● WORK ITEM:
Print nothing but the lines below starting at the line that holds "val_one_two, pow_zero, pow_one, one_mul]" and ending at the line that holds "The two local", including both, each exactly as written.

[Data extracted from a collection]
/---

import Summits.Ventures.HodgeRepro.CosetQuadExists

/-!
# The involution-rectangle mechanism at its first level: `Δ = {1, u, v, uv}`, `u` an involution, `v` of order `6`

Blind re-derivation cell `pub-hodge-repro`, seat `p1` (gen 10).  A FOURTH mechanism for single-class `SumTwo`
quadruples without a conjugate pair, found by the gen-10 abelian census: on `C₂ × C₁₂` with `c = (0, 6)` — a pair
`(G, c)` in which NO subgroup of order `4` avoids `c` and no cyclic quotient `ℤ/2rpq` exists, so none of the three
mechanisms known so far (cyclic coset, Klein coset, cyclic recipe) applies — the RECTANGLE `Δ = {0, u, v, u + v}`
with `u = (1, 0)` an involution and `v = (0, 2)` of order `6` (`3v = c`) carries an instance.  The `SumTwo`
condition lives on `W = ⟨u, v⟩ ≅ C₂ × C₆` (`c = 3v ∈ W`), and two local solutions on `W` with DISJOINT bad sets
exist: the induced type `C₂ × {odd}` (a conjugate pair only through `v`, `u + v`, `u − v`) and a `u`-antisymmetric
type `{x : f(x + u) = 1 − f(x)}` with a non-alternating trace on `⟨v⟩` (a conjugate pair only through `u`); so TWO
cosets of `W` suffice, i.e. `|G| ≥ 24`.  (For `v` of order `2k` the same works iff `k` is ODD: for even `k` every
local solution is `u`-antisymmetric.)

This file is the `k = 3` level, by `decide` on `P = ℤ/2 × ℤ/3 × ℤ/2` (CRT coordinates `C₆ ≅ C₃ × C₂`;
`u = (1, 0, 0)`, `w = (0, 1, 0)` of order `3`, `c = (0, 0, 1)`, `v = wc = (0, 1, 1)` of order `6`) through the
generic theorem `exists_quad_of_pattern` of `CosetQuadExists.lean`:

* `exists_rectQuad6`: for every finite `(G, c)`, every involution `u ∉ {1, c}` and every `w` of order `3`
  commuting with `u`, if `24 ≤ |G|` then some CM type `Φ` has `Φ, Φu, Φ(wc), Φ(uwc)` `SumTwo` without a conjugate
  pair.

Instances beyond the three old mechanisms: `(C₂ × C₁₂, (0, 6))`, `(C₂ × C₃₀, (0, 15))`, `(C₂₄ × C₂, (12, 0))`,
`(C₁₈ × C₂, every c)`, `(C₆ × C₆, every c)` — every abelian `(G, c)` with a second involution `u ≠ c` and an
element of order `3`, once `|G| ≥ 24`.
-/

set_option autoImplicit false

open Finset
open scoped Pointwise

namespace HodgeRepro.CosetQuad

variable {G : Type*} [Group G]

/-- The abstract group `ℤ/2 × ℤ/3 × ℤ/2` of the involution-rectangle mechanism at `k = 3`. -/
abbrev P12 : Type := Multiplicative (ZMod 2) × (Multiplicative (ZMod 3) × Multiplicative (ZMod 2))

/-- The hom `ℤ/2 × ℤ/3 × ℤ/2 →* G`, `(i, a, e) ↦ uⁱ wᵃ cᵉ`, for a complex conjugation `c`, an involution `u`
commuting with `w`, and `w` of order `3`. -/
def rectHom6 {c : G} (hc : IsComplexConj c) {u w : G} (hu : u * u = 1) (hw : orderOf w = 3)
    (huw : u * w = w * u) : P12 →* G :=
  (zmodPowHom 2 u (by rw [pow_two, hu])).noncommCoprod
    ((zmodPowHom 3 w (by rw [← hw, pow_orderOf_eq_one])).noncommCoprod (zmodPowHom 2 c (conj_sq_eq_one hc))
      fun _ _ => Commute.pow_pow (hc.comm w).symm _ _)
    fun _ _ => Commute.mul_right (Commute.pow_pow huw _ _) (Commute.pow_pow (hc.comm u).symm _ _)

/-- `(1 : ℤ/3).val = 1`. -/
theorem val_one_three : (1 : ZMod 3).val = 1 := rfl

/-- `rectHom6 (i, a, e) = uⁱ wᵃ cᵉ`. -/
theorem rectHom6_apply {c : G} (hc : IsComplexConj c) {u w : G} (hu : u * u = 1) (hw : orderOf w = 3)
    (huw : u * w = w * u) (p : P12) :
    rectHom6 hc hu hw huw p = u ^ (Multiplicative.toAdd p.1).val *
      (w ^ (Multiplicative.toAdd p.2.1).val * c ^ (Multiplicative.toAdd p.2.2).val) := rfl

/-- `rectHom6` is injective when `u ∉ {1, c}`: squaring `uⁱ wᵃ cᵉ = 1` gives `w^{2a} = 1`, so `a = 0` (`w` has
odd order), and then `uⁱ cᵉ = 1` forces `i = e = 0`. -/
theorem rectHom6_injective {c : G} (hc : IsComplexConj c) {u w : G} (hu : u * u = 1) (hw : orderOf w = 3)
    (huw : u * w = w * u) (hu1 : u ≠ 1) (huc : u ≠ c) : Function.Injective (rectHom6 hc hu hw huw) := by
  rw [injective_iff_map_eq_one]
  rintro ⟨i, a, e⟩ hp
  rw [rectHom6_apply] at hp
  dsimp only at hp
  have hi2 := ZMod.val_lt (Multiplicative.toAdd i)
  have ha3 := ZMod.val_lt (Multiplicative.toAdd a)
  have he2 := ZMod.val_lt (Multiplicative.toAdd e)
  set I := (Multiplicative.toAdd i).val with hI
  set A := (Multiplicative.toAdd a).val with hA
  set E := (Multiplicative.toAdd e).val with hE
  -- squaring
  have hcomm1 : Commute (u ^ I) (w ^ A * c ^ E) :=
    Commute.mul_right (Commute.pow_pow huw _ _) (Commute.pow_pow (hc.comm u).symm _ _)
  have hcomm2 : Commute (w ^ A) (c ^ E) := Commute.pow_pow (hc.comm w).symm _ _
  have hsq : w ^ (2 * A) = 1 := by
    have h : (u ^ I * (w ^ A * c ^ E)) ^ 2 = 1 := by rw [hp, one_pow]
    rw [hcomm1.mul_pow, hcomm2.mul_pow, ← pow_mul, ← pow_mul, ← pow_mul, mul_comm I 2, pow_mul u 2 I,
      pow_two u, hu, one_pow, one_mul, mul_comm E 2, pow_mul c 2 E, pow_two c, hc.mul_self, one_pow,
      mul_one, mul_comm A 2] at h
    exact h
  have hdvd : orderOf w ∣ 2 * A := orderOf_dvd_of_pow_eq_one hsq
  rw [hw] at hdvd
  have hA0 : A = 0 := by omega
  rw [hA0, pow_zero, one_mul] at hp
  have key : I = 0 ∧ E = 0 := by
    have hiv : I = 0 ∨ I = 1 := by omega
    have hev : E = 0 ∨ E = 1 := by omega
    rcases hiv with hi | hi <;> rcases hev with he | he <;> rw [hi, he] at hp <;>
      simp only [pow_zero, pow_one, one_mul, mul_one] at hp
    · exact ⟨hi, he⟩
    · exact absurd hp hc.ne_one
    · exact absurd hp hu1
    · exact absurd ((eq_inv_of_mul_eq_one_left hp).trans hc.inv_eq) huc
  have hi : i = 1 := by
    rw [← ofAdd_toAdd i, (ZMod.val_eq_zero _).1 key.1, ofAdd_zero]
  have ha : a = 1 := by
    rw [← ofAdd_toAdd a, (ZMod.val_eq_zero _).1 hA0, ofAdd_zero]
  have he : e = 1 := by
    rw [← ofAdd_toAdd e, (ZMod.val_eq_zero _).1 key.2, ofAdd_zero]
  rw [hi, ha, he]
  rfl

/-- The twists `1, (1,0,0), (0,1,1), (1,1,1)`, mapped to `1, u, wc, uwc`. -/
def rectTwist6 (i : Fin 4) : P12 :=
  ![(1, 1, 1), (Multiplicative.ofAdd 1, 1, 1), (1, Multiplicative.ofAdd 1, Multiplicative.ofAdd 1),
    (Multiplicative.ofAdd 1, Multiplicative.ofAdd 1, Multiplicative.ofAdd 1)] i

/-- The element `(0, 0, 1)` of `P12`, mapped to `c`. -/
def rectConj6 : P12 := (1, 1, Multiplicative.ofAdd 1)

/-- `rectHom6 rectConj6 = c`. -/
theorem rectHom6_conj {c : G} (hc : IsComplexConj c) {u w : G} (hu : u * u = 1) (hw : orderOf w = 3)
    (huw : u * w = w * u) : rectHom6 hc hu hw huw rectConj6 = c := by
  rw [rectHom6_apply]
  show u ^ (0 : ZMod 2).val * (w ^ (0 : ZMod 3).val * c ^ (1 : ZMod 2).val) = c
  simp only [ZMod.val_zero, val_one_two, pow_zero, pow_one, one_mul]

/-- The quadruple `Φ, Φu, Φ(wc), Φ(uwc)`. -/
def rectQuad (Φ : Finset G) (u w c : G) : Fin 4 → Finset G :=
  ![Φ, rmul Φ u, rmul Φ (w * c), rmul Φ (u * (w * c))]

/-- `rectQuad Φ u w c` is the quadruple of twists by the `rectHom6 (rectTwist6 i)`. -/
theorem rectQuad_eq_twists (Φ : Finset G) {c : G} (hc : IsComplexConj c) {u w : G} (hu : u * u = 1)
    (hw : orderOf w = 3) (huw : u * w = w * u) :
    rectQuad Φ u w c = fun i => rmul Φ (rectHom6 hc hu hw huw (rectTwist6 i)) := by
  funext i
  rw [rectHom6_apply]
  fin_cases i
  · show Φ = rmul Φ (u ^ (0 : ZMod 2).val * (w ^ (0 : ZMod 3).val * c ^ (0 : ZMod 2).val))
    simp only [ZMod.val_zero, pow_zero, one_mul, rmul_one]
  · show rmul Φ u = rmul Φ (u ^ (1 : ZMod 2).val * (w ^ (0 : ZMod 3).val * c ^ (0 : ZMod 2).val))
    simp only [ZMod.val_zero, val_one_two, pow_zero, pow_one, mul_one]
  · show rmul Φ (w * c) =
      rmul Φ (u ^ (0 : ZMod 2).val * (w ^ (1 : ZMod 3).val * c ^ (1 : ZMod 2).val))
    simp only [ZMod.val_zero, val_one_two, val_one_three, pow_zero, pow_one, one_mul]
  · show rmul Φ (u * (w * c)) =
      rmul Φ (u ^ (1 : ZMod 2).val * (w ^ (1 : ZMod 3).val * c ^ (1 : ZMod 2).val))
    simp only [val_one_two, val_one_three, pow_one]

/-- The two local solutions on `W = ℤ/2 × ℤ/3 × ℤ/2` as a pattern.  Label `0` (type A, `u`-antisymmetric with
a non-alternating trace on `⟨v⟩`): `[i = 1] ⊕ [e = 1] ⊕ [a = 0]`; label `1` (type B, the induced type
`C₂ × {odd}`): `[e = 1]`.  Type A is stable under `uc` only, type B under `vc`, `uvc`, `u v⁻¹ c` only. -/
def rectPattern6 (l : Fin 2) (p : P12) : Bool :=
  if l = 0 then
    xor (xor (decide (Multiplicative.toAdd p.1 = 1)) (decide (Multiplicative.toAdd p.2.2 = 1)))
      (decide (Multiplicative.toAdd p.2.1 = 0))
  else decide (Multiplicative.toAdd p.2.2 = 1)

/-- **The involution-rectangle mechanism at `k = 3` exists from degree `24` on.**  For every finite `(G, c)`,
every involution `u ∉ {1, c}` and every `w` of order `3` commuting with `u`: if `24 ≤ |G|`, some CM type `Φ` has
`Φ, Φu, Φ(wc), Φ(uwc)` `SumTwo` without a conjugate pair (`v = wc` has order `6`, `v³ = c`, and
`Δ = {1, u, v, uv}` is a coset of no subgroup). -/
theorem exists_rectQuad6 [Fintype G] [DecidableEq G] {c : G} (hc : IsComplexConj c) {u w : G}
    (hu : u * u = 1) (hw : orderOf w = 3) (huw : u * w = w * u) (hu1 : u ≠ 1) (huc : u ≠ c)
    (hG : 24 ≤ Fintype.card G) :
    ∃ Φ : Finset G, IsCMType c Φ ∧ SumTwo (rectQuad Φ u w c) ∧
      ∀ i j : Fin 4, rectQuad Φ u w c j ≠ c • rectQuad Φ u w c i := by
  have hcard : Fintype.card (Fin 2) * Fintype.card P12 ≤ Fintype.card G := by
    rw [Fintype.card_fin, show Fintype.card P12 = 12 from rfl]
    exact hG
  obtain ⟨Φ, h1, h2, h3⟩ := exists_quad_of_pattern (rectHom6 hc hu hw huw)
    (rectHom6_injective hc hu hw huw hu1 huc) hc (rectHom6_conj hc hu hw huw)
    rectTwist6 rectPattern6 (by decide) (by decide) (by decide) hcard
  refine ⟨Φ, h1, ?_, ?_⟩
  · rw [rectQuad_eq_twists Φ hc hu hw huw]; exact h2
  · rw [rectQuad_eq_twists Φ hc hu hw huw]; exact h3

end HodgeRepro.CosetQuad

\---

● RESPONSE FOR THIS EXERCISE:
  simp only [ZMod.val_zero, val_one_two, pow_zero, pow_one, one_mul]

/-- The quadruple `Φ, Φu, Φ(wc), Φ(uwc)`. -/
def rectQuad (Φ : Finset G) (u w c : G) : Fin 4 → Finset G :=
  ![Φ, rmul Φ u, rmul Φ (w * c), rmul Φ (u * (w * c))]

/-- `rectQuad Φ u w c` is the quadruple of twists by the `rectHom6 (rectTwist6 i)`. -/
theorem rectQuad_eq_twists (Φ : Finset G) {c : G} (hc : IsComplexConj c) {u w : G} (hu : u * u = 1)
    (hw : orderOf w = 3) (huw : u * w = w * u) :
    rectQuad Φ u w c = fun i => rmul Φ (rectHom6 hc hu hw huw (rectTwist6 i)) := by
  funext i
  rw [rectHom6_apply]
  fin_cases i
  · show Φ = rmul Φ (u ^ (0 : ZMod 2).val * (w ^ (0 : ZMod 3).val * c ^ (0 : ZMod 2).val))
    simp only [ZMod.val_zero, pow_zero, one_mul, rmul_one]
  · show rmul Φ u = rmul Φ (u ^ (1 : ZMod 2).val * (w ^ (0 : ZMod 3).val * c ^ (0 : ZMod 2).val))
    simp only [ZMod.val_zero, val_one_two, pow_zero, pow_one, mul_one]
  · show rmul Φ (w * c) =
      rmul Φ (u ^ (0 : ZMod 2).val * (w ^ (1 : ZMod 3).val * c ^ (1 : ZMod 2).val))
    simp only [ZMod.val_zero, val_one_two, val_one_three, pow_zero, pow_one, one_mul]
  · show rmul Φ (u * (w * c)) =
      rmul Φ (u ^ (1 : ZMod 2).val * (w ^ (1 : ZMod 3).val * c ^ (1 : ZMod 2).val))
    simp only [val_one_two, val_one_three, pow_one]

/-- The two local solutions on `W = ℤ/2 × ℤ/3 × ℤ/2` as a pattern.  Label `0` (type A, `u`-antisymmetric with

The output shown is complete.